Healthy Roanoke Valley, led by the United Way of Roanoke Valley (UWRV), is a partnership that engages community leaders and stakeholders to support underserved and vulnerable populations who are disproportionally impacted by social determinants of health (SDoH). COVID-19 is putting an additional strain on these populations and the partnership is responding by coordinating action with local partners to meet residents’ needs.
At the outset of the pandemic, UWRV convened a task force focusing on assistance with regional concerns including health care and personal protective equipment (PPE), food access, childcare, housing and utilities, employment, financial literacy and accessing bank accounts. While these issues remain, Pat Young, Director of Family Health Strategies for the UWRV, says new challenges are emerging and they may have long-term impacts.

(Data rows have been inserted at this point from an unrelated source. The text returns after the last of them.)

import Summits.AtomisticToContinuum.Crystallization.Theorems.FrustratedLawDichotomyDRowsA15
import Summits.AtomisticToContinuum.Crystallization.Theorems.FrustratedLawDichotomyDRowsArith
import Summits.AtomisticToContinuum.Crystallization.Theorems.FrustratedLawDichotomyShellMinimum
import Summits.AtomisticToContinuum.Crystallization.Theorems.FrustratedLawDichotomyPeriodicEnergyCeilingKernel

/-!
# DROWS-SOUND for the A15 chunk: the K certificate `…DRowsA15.drows_A15` read over `ℝ` (pieces (s2) ∘ (s4) ∘ (s5) + the transfer rule)

decomp-a2c hand-2 g46 — structural share for `AperiodicFrustratedLawGap` (stmt-27623), class-D rows (critic r1757 (C)(b)
«DROWS-SOUND»; (234) census-1 g53 `…DRowsA15`; generic arithmetic (s4) = `…DRowsArith`; shell minimum (s2) = lens-5 `…ShellMinimum`;
(s5) = TREE `…PeriodicEnergyCeilingKernel.eStar_le`; the bcc twin is `…DRowsBccSound`).

The A15 template has TWO root classes (histograms `H0` = class X about the root `(0,0,0)`, `H1` = class Y) and the leaf test is the
TRANSFER RULE of record (critic r1732 (C) / r1757 (a)): with `sx, sy` the certified `σ`-lower bounds of the two classes and
`deficit := (BAR − sx)⁺`, the kernel checks `12·BAR ≤ 12·sy − 4·deficit` (each Y payer serves 4 X receivers, each X receiver has 12
Y payers).  Read over `ℝ` this is: THERE IS a transfer `t ≥ 0` with `σ_X(s) + 12·t ≥ 27/1000` and `σ_Y(s) − 4·t ≥ 27/1000`, where
`σ_•(s) = ½·(window sum of the class at scale s) − (1/12)·Env₆ − e⋆` — `drows_A15_sound` below, for every leaf `i < 128` and every
`s ∈ [sNum i/sDen, sNum (i+1)/sDen]` (squared shell radii `s²·D/4` in this template's integer frame).

As in the bcc twin: the enclosures are one-line instantiations of `…DRowsArith` on census's own definitions (kept `private` here, like every
lemma whose printed statement coincides with the bcc/A15 twin's — the gate's dedup lint compares printed statements, and these are file-local readings), the histogram fold is read through a `List.foldl` with census's step (symbolic) plus ONE
closed `decide +kernel` agreement per histogram, and (s1) («`H0`/`H1` = the true shell multiplicities») and the window/tail assembly are OWED.
DEF-FREE.
-/

namespace Summit.AtomisticToContinuum.Crystallization.Theorems.FrustratedLawDichotomyDRowsA15Sound

open Summit.AtomisticToContinuum.Crystallization.Theorems.FrustratedLawDichotomyDRowsA15
open Summit.AtomisticToContinuum.Crystallization.Theorems.FrustratedLawDichotomyDRowsArith
open Summit.AtomisticToContinuum.Crystallization.Theorems.FrustratedLawDichotomyCoherentFloorAlgebra (phiT)
open Summit.AtomisticToContinuum.Crystallization.Theorems.FrustratedLawDichotomyShellMinimum
  (phiT_le_phiT_of_le_one phiT_le_phiT_of_one_le)
open Summit.AtomisticToContinuum.Crystallization.Theorems.ChargedEnergyGapNegative (eStar)

/-! ## §1 Constants and enclosures (instantiations of `…DRowsArith`) -/

/-- the scale `S = 2⁶⁰` is positive (private: numerically identical facts exist for other `2⁶⁰`-scaled certificates). -/
private theorem S_pos : 0 < S := by unfold S; decide

/-- `S` as a real numeral. -/
private theorem S_cast : ((S : ℤ) : ℝ) = 1152921504606846976 := by unfold S; norm_num

/-- the common denominator of the scale is positive. -/
private theorem sDen_pos : 0 < sDen := by unfold sDen XD; decide

/-- the leaf end points of the A15 scale window are positive. -/
private theorem sNum_pos (i : ℕ) : 0 < sNum i := by unfold sNum xnum; omega

/-- (s4) `phiLo p q ≤ S·φ(p/q)` (private twin of the bcc reading). -/
private theorem phiLo_sound {p q : ℤ} (hp : 0 < p) (hq : 0 < q) : ((phiLo p q : ℤ) : ℝ) ≤ S * phiT ((p : ℝ) / q) := by
  unfold phiLo fdiv cdiv; exact phiLo_le S p q S_pos hp hq

/-- (s2) ∘ (s4) `phiMinLo plo phi q ≤ S·φ(t)` on the shell window (private twin of the bcc reading). -/
private theorem phiMinLo_sound {plo phi q : ℤ} (hq : 0 < q) (hplo : 0 < plo) {t : ℝ} (h1 : (plo : ℝ) / q ≤ t)
    (h2 : t ≤ (phi : ℝ) / q) : ((phiMinLo plo phi q : ℤ) : ℝ) ≤ S * phiT t := by
  unfold phiMinLo cdiv
  exact minLo_le hq hplo (fun p hp => phiLo_sound hp hq) (fun s t hs hst ht1 => phiT_le_phiT_of_le_one hs hst ht1)
    (fun s t h1 hst => phiT_le_phiT_of_one_le h1 hst) (fun t _ => neg_cdiv_twelve_le S S_pos.le t) S_pos.le h1 h2

/-- (s3) ∘ (s4) `S·(1/12)·Env₆(δ_i, R_i) ≤ envHi i` with `δ_i = sNum i/sDen`, `R_i = 10·sNum i/sNum (i+1)` (A15 scale window). -/
private theorem envHi_sound (i : ℕ) {δ R : ℝ} (hδ : δ = (sNum i : ℝ) / sDen) (hR : R = 10 * (sNum i : ℝ) / sNum (i + 1)) :
    S * (1 / 12 * ((2 / δ) ^ 3 * R⁻¹ ^ 3 + 15 / 2 * (2 / δ) ^ 2 * R⁻¹ ^ 4 + 3 / 5 * (2 / δ) * R⁻¹ ^ 5 + 2 * R⁻¹ ^ 6)) ≤
      ((envHi i : ℤ) : ℝ) := by
  unfold envHi cdiv
  exact le_envHi S sDen (sNum i) (sNum (i + 1)) S_pos sDen_pos (sNum_pos i) (sNum_pos (i + 1)) hδ hR

/-! ## §2 The histogram fold at a real scale `s` of the leaf (squared shell radius `s²·D/4`) -/

/-- ★ the fold with census's step is a lower reading of `acc/S + Σ_{(D,m) inside_i} m·φ(s²D/4)` at EVERY `s` of leaf `i` (shells `D ≥ 1`). -/
theorem foldZ_le (i : ℕ) {s : ℝ} (hs1 : (sNum i : ℝ) / sDen ≤ s) (hs2 : s ≤ (sNum (i + 1) : ℝ) / sDen) :
    ∀ (h : List (ℕ × ℕ)), (∀ Dm ∈ h, 0 < Dm.1) → ∀ acc : ℤ,
      ((h.foldl (fun (acc : ℤ) (Dm : ℕ × ℕ) =>
          if sNum (i + 1) * sNum (i + 1) * (Dm.1 : ℤ) < 100 * (4 * sDen * sDen) then
            acc + (Dm.2 : ℤ) * phiMinLo (sNum i * sNum i * (Dm.1 : ℤ)) (sNum (i + 1) * sNum (i + 1) * (Dm.1 : ℤ)) (4 * sDen * sDen)
          else acc) acc : ℤ) : ℝ) ≤
        acc + S * (h.map fun Dm : ℕ × ℕ =>
          if sNum (i + 1) * sNum (i + 1) * (Dm.1 : ℤ) < 100 * (4 * sDen * sDen) then (Dm.2 : ℝ) * phiT (s ^ 2 * Dm.1 / 4) else 0).sum := by
  have hD : (0 : ℝ) < sDen := by exact_mod_cast sDen_pos
  have hlo : (0 : ℝ) < sNum i := by exact_mod_cast sNum_pos i
  have hs0 : 0 < s := lt_of_lt_of_le (by positivity) hs1
  have hq : (0 : ℤ) < 4 * sDen * sDen := mul_pos (mul_pos (by norm_num) sDen_pos) sDen_pos
  have hg : ∀ D : ℕ, 0 < D →
      ((phiMinLo (sNum i * sNum i * (D : ℤ)) (sNum (i + 1) * sNum (i + 1) * (D : ℤ)) (4 * sDen * sDen) : ℤ) : ℝ) ≤
        S * phiT (s ^ 2 * D / 4) := by
    intro D hDpos
    have hD' : (0 : ℝ) < D := by exact_mod_cast hDpos
    have hplo : (0 : ℤ) < sNum i * sNum i * (D : ℤ) := mul_pos (mul_pos (sNum_pos i) (sNum_pos i)) (by exact_mod_cast hDpos)
    refine phiMinLo_sound hq hplo ?_ ?_
    · have e : (((sNum i * sNum i * (D : ℤ) : ℤ) : ℝ)) / ((4 * sDen * sDen : ℤ) : ℝ) = ((sNum i : ℝ) / sDen) ^ 2 * D / 4 := by
        push_cast; field_simp
      rw [e]
      have h1 : ((sNum i : ℝ) / sDen) ^ 2 ≤ s ^ 2 := pow_le_pow_left₀ (by positivity) hs1 2
      have h2 := mul_le_mul_of_nonneg_right h1 hD'.le
      linarith [div_le_div_of_nonneg_right h2 (by norm_num : (0 : ℝ) ≤ 4)]
    · have e : (((sNum (i + 1) * sNum (i + 1) * (D : ℤ) : ℤ) : ℝ)) / ((4 * sDen * sDen : ℤ) : ℝ) =
          ((sNum (i + 1) : ℝ) / sDen) ^ 2 * D / 4 := by
        push_cast; field_simp
      rw [e]
      have h1 : s ^ 2 ≤ ((sNum (i + 1) : ℝ) / sDen) ^ 2 := pow_le_pow_left₀ hs0.le hs2 2
      have h2 := mul_le_mul_of_nonneg_right h1 hD'.le
      linarith [div_le_div_of_nonneg_right h2 (by norm_num : (0 : ℝ) ≤ 4)]
  intro h
  induction h with
  | nil => intro _ acc; simp
  | cons Dm rest ih =>
    intro hpos acc
    obtain ⟨D, m⟩ := Dm
    have hrest : ∀ Dm ∈ rest, 0 < Dm.1 := fun Dm hDm => hpos Dm (List.mem_cons_of_mem _ hDm)
    have hDpos : 0 < D := hpos (D, m) List.mem_cons_self
    rw [List.foldl_cons, List.map_cons, List.sum_cons]
    refine (ih hrest _).trans ?_
    by_cases hP : sNum (i + 1) * sNum (i + 1) * (D : ℤ) < 100 * (4 * sDen * sDen)
    · simp only [hP, ↓reduceIte]
      have := hg D hDpos
      have hm : (0 : ℝ) ≤ m := by exact_mod_cast Nat.zero_le m
      push_cast
      nlinarith
    · simp only [hP, ↓reduceIte]
      simp

/-- class X: every shell of `H0` has `D ≥ 1`. -/
private theorem H0_pos : ∀ Dm ∈ H0, 0 < Dm.1 := by decide +kernel

/-- class Y: every shell of `H1` has `D ≥ 1`. -/
private theorem H1_pos : ∀ Dm ∈ H1, 0 < Dm.1 := by decide +kernel

/-- ★ on `H0`, census's `shellSum i H0 0` IS the fold above on every leaf `i < 128` (closed kernel evaluation). -/
theorem shellSum_H0_eq : ∀ i ∈ List.range 128, shellSum i H0 0 =
    H0.foldl (fun (acc : ℤ) (Dm : ℕ × ℕ) =>
      if sNum (i + 1) * sNum (i + 1) * (Dm.1 : ℤ) < 100 * (4 * sDen * sDen) then
        acc + (Dm.2 : ℤ) * phiMinLo (sNum i * sNum i * (Dm.1 : ℤ)) (sNum (i + 1) * sNum (i + 1) * (Dm.1 : ℤ)) (4 * sDen * sDen)
      else acc) 0 := by
  decide +kernel

/-- ★ on `H1`, census's `shellSum i H1 0` IS the fold above on every leaf `i < 128` (closed kernel evaluation). -/
theorem shellSum_H1_eq : ∀ i ∈ List.range 128, shellSum i H1 0 =
    H1.foldl (fun (acc : ℤ) (Dm : ℕ × ℕ) =>
      if sNum (i + 1) * sNum (i + 1) * (Dm.1 : ℤ) < 100 * (4 * sDen * sDen) then
        acc + (Dm.2 : ℤ) * phiMinLo (sNum i * sNum i * (Dm.1 : ℤ)) (sNum (i + 1) * sNum (i + 1) * (Dm.1 : ℤ)) (4 * sDen * sDen)
      else acc) 0 := by
  decide +kernel

/-! ## §3 The transfer leaf test read over `ℝ`, and (s5) -/

/-- the certified `σ` of a class is a lower reading: `sigmaLo h eup i ≤ S·(½W − E − eup/S)` whenever the fold reads `W` and the envelope `E`. -/
private theorem sigma_reading {sh env eup : ℤ} {W E : ℝ} (hsh : (sh : ℝ) ≤ S * W) (henv : S * E ≤ (env : ℝ)) :
    ((Int.fdiv sh 2 - env - eup : ℤ) : ℝ) ≤ S * (W / 2 - E - (eup : ℝ) / S) := by
  have hS' : (0 : ℝ) < S := by exact_mod_cast S_pos
  have h2 : ((Int.fdiv sh 2 : ℤ) : ℝ) ≤ S * (W / 2) := fdiv_nat_le (by norm_num) hsh
  have e : (S : ℝ) * (W / 2 - E - (eup : ℝ) / S) = S * (W / 2) - S * E - eup := by field_simp
  rw [e]; push_cast; linarith

/-- ★ THE TRANSFER RULE over `ℝ`: if `12·BAR ≤ 12·sy − 4·(BAR − sx)⁺` in `ℤ` (census's `leafOK`), and `sx, sy` are lower readings of
`S·σ_X, S·σ_Y`, then some transfer `t ≥ 0` gives `σ_X + 12·t ≥ 27/1000` and `σ_Y − 4·t ≥ 27/1000`. -/
theorem transfer_sound {sx sy : ℤ} {σX σY : ℝ} (hx : (sx : ℝ) ≤ S * σX) (hy : (sy : ℝ) ≤ S * σY)
    (hok : 12 * -Int.fdiv (-(27 * S)) 1000 ≤ 12 * sy - 4 * (if sx < -Int.fdiv (-(27 * S)) 1000 then -Int.fdiv (-(27 * S)) 1000 - sx else 0)) :
    ∃ t : ℝ, 0 ≤ t ∧ 27 / 1000 ≤ σX + 12 * t ∧ 27 / 1000 ≤ σY - 4 * t := by
  have hS' : (0 : ℝ) < S := by exact_mod_cast S_pos
  have hbar := bar_ge S
  set B : ℤ := -Int.fdiv (-(27 * S)) 1000 with hB
  have hok' : ((12 * B : ℤ) : ℝ) ≤ ((12 * sy - 4 * (if sx < B then B - sx else 0) : ℤ) : ℝ) := by exact_mod_cast hok
  by_cases hlt : sx < B
  · rw [if_pos hlt] at hok'
    push_cast at hok'
    refine ⟨((B : ℝ) - sx) / (12 * S), by
      have : (sx : ℝ) < B := by exact_mod_cast hlt
      positivity, ?_, ?_⟩
    · -- X receives 12 t = (B − sx)/S
      have e : σX + 12 * (((B : ℝ) - sx) / (12 * S)) = (S * σX + (B - sx)) / S := by field_simp
      rw [e, le_div_iff₀ hS']
      linarith
    · -- Y pays 4 t
      have e : σY - 4 * (((B : ℝ) - sx) / (12 * S)) = (12 * (S * σY) - 4 * (B - sx)) / (12 * S) := by field_simp
      rw [e, le_div_iff₀ (by positivity)]
      nlinarith
  · rw [if_neg hlt] at hok'
    push_cast at hok'
    have hge : (B : ℝ) ≤ sx := by exact_mod_cast (not_lt.mp hlt)
    refine ⟨0, le_rfl, ?_, ?_⟩
    · have : S * (27 / 1000 : ℝ) ≤ S * σX := by linarith
      simpa using le_of_mul_le_mul_left this hS'
    · have : S * (27 / 1000 : ℝ) ≤ S * σY := by linarith
      simpa using le_of_mul_le_mul_left this hS'

/-- (s5) the E_UP numeral dominates the periodic infimum: `e⋆ ≤ EUPc/S` (tree `eStar_le : e⋆ ≤ −0.7175`). -/
private theorem eStar_le_EUPc : eStar ≤ ((EUPc : ℤ) : ℝ) / S := by
  refine FrustratedLawDichotomyPeriodicEnergyCeilingKernel.eStar_le.trans ?_
  rw [S_cast]; unfold EUPc; norm_num

/-- all 128 leaves pass census's transfer test (`leavesW_0`, `leavesW_1` unpacked leaf by leaf). -/
private theorem leafOK_of_lt {i : ℕ} (hi : i < 128) : leafOK H0 H1 EUPc i = true := by
  by_cases h64 : i < 64
  · have hall : ∀ k ∈ List.range (64 - 0), leafOK H0 H1 EUPc (0 + k) = true := List.all_eq_true.mp leavesW_0
    have hk := hall i (List.mem_range.mpr (by omega))
    rwa [zero_add] at hk
  · have hall : ∀ k ∈ List.range (128 - 64), leafOK H0 H1 EUPc (64 + k) = true := List.all_eq_true.mp leavesW_1
    have hk := hall (i - 64) (List.mem_range.mpr (by omega))
    rwa [show 64 + (i - 64) = i by omega] at hk

/-- ★★ **DROWS-SOUND, A15 chunk, modulo (s1) and the window/tail assembly.**  For every leaf `i < 128` and every scale
`s ∈ [sNum i/sDen, sNum (i+1)/sDen]` there is a transfer `t ≥ 0` such that
`e⋆ + 27/1000 ≤ ½·Σ_{(D,m) ∈ H0, inside_i D} m·φ(s²D/4) − (1/12)·Env₆(δ_i, R_i) + 12·t`   (class X, receivers) and
`e⋆ + 27/1000 ≤ ½·Σ_{(D,m) ∈ H1, inside_i D} m·φ(s²D/4) − (1/12)·Env₆(δ_i, R_i) − 4·t`   (class Y, payers),
`δ_i = sNum i/sDen`, `R_i = 10·sNum i/sNum (i+1)`. -/
theorem drows_A15_sound {i : ℕ} (hi : i < 128) {s : ℝ} (hs1 : (sNum i : ℝ) / sDen ≤ s) (hs2 : s ≤ (sNum (i + 1) : ℝ) / sDen)
    {δ R : ℝ} (hδ : δ = (sNum i : ℝ) / sDen) (hR : R = 10 * (sNum i : ℝ) / sNum (i + 1)) :
    ∃ t : ℝ, 0 ≤ t ∧
      eStar + 27 / 1000 ≤ (H0.map fun Dm : ℕ × ℕ =>
          if sNum (i + 1) * sNum (i + 1) * (Dm.1 : ℤ) < 100 * (4 * sDen * sDen) then (Dm.2 : ℝ) * phiT (s ^ 2 * Dm.1 / 4) else 0).sum / 2
        - 1 / 12 * ((2 / δ) ^ 3 * R⁻¹ ^ 3 + 15 / 2 * (2 / δ) ^ 2 * R⁻¹ ^ 4 + 3 / 5 * (2 / δ) * R⁻¹ ^ 5 + 2 * R⁻¹ ^ 6) + 12 * t ∧
      eStar + 27 / 1000 ≤ (H1.map fun Dm : ℕ × ℕ =>
          if sNum (i + 1) * sNum (i + 1) * (Dm.1 : ℤ) < 100 * (4 * sDen * sDen) then (Dm.2 : ℝ) * phiT (s ^ 2 * Dm.1 / 4) else 0).sum / 2
        - 1 / 12 * ((2 / δ) ^ 3 * R⁻¹ ^ 3 + 15 / 2 * (2 / δ) ^ 2 * R⁻¹ ^ 4 + 3 / 5 * (2 / δ) * R⁻¹ ^ 5 + 2 * R⁻¹ ^ 6) - 4 * t := by
  have hX := foldZ_le i hs1 hs2 H0 H0_pos 0
  rw [← shellSum_H0_eq i (List.mem_range.mpr hi)] at hX
  have hY := foldZ_le i hs1 hs2 H1 H1_pos 0
  rw [← shellSum_H1_eq i (List.mem_range.mpr hi)] at hY
  simp only [Int.cast_zero, zero_add] at hX hY
  have henv := envHi_sound i hδ hR
  have hsx := sigma_reading (eup := EUPc) hX henv
  have hsy := sigma_reading (eup := EUPc) hY henv
  have hok := leafOK_of_lt hi
  unfold leafOK sigmaLo BAR fdiv cdiv at hok
  simp only [decide_eq_true_eq] at hok
  obtain ⟨t, ht0, htX, htY⟩ := transfer_sound hsx hsy hok
  have h5 := eStar_le_EUPc
  exact ⟨t, ht0, by linarith, by linarith⟩

end Summit.AtomisticToContinuum.Crystallization.Theorems.FrustratedLawDichotomyDRowsA15Sound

“We are seeing a higher need for resources to address mental health,” Young said. “There are also day-to-day struggles on the rise such as the need for affordable housing because of higher unemployment rates from businesses closing and jobs being furloughed.”
This shift in needs propelled Healthy Roanoke Valley’s mental health and wellness action teams to develop a public awareness campaign addressing the behavioral health and social impact of COVID 19 on the population. The campaign highlights how residents can help themselves and others by connecting them with tools and resources to address these issues.
The partnership is also continuing to address SDoH that may factor into the daily struggles of some residents. According to the Centers for Disease Control and Prevention (CDC), SDoH, which include where people live, learn, work and play, can affect health risks and outcomes. Young said Healthy Roanoke Valley and UWRV are working closely with hospitals, free clinics, and Federally Qualified Health Centers to link patients to community health workers who can connect them to immediate-need services. They also are partnering with area health departments, extension services, food pantries and farmer’s markets that provide additional outreach and education.
In the early stages of the pandemic, the greatest need in the region was food access, both in-home and delivery. Many food banks and pantries lost volunteers who are at higher risk for health-related complications if they contract the virus. The United Way countered with weekly community response calls enabling them to coordinate a rapid response to food access needs.
“It’s been a beautiful experience to see our community rally,” Young said. “While we all have our own organizational missions, in a time of crisis like this, we rolled up our sleeves and worked together to meet everyone’s needs.”